* Instructions for the task
With the records below as your source, retype each line exactly from the top down to the line that contains "hker.isDiscrete", and include that line.

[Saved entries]

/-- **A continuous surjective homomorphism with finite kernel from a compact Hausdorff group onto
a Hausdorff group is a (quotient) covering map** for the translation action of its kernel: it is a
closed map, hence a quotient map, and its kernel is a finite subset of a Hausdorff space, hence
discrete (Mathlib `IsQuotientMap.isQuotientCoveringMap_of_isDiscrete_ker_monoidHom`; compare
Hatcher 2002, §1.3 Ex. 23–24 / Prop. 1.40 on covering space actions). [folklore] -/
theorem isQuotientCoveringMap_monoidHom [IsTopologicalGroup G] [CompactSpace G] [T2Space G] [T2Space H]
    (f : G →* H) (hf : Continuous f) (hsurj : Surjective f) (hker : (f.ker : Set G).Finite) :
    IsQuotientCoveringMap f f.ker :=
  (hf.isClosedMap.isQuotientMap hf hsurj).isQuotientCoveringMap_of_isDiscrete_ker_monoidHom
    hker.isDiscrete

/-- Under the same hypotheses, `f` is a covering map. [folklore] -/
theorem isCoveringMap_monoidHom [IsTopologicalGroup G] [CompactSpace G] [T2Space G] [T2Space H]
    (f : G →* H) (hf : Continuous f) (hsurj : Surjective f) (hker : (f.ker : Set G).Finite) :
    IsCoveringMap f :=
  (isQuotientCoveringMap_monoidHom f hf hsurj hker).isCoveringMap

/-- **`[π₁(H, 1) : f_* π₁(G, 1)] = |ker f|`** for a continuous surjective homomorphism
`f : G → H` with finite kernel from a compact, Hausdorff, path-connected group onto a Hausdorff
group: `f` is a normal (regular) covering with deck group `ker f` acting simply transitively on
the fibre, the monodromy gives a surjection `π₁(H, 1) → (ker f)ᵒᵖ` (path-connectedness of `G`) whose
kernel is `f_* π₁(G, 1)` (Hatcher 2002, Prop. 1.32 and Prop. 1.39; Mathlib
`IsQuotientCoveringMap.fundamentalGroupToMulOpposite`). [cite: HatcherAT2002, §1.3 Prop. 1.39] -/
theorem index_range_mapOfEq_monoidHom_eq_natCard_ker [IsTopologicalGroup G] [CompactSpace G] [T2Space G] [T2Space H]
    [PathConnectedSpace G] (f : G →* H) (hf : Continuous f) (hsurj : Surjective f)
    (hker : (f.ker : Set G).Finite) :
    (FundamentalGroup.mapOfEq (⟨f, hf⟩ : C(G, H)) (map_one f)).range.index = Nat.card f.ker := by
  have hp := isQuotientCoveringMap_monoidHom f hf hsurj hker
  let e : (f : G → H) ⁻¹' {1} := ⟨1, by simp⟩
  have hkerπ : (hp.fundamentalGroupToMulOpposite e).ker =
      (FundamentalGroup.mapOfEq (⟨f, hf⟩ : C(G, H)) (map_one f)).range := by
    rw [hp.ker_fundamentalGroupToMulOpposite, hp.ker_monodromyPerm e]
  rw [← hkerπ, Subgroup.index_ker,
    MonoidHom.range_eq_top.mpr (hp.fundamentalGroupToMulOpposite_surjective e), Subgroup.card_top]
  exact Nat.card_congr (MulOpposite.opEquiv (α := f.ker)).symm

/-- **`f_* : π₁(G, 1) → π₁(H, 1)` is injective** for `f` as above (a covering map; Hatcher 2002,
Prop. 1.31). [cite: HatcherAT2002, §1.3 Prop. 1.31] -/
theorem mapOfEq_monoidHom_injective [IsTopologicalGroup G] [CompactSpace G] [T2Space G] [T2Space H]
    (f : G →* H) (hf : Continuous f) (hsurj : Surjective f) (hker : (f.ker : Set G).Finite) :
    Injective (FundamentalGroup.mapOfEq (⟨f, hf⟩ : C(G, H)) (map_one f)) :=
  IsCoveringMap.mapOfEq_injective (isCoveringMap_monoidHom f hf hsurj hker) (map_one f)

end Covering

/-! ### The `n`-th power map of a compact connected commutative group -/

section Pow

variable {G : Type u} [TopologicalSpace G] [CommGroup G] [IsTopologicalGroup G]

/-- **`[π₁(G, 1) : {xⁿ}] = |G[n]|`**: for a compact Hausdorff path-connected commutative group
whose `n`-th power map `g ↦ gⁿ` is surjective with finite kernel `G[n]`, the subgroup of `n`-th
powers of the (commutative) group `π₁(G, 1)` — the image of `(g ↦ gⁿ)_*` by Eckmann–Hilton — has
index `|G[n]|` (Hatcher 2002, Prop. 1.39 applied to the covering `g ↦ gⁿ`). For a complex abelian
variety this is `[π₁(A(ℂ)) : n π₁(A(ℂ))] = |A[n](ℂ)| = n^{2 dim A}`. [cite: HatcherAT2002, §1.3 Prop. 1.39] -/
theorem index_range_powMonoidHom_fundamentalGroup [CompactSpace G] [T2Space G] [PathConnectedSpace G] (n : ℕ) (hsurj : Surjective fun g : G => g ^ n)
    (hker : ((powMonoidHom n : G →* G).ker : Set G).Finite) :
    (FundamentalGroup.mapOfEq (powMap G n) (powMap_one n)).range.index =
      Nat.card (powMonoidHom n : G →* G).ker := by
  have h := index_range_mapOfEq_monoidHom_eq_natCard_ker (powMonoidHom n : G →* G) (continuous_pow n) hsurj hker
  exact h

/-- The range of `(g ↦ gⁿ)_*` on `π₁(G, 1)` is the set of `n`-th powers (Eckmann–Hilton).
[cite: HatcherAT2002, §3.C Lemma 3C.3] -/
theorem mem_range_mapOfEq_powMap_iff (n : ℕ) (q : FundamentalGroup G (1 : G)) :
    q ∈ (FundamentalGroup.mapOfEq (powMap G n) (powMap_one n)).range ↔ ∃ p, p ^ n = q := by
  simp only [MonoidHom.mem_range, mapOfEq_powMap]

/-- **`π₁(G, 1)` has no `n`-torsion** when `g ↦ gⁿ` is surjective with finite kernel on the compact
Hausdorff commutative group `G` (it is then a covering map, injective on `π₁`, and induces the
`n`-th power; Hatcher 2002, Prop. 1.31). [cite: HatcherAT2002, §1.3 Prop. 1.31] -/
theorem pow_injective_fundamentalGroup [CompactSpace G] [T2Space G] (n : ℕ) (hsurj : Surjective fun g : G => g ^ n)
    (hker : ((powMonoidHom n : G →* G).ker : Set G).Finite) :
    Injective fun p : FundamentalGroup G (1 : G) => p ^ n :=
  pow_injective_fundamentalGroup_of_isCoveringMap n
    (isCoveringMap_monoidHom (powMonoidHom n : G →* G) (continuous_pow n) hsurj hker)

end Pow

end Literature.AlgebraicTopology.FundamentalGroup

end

* Response area
/-- **A continuous surjective homomorphism with finite kernel from a compact Hausdorff group onto
a Hausdorff group is a (quotient) covering map** for the translation action of its kernel: it is a
closed map, hence a quotient map, and its kernel is a finite subset of a Hausdorff space, hence
discrete (Mathlib `IsQuotientMap.isQuotientCoveringMap_of_isDiscrete_ker_monoidHom`; compare
Hatcher 2002, §1.3 Ex. 23–24 / Prop. 1.40 on covering space actions). [folklore] -/
theorem isQuotientCoveringMap_monoidHom [IsTopologicalGroup G] [CompactSpace G] [T2Space G] [T2Space H]
    (f : G →* H) (hf : Continuous f) (hsurj : Surjective f) (hker : (f.ker : Set G).Finite) :
    IsQuotientCoveringMap f f.ker :=
  (hf.isClosedMap.isQuotientMap hf hsurj).isQuotientCoveringMap_of_isDiscrete_ker_monoidHom
    hker.isDiscrete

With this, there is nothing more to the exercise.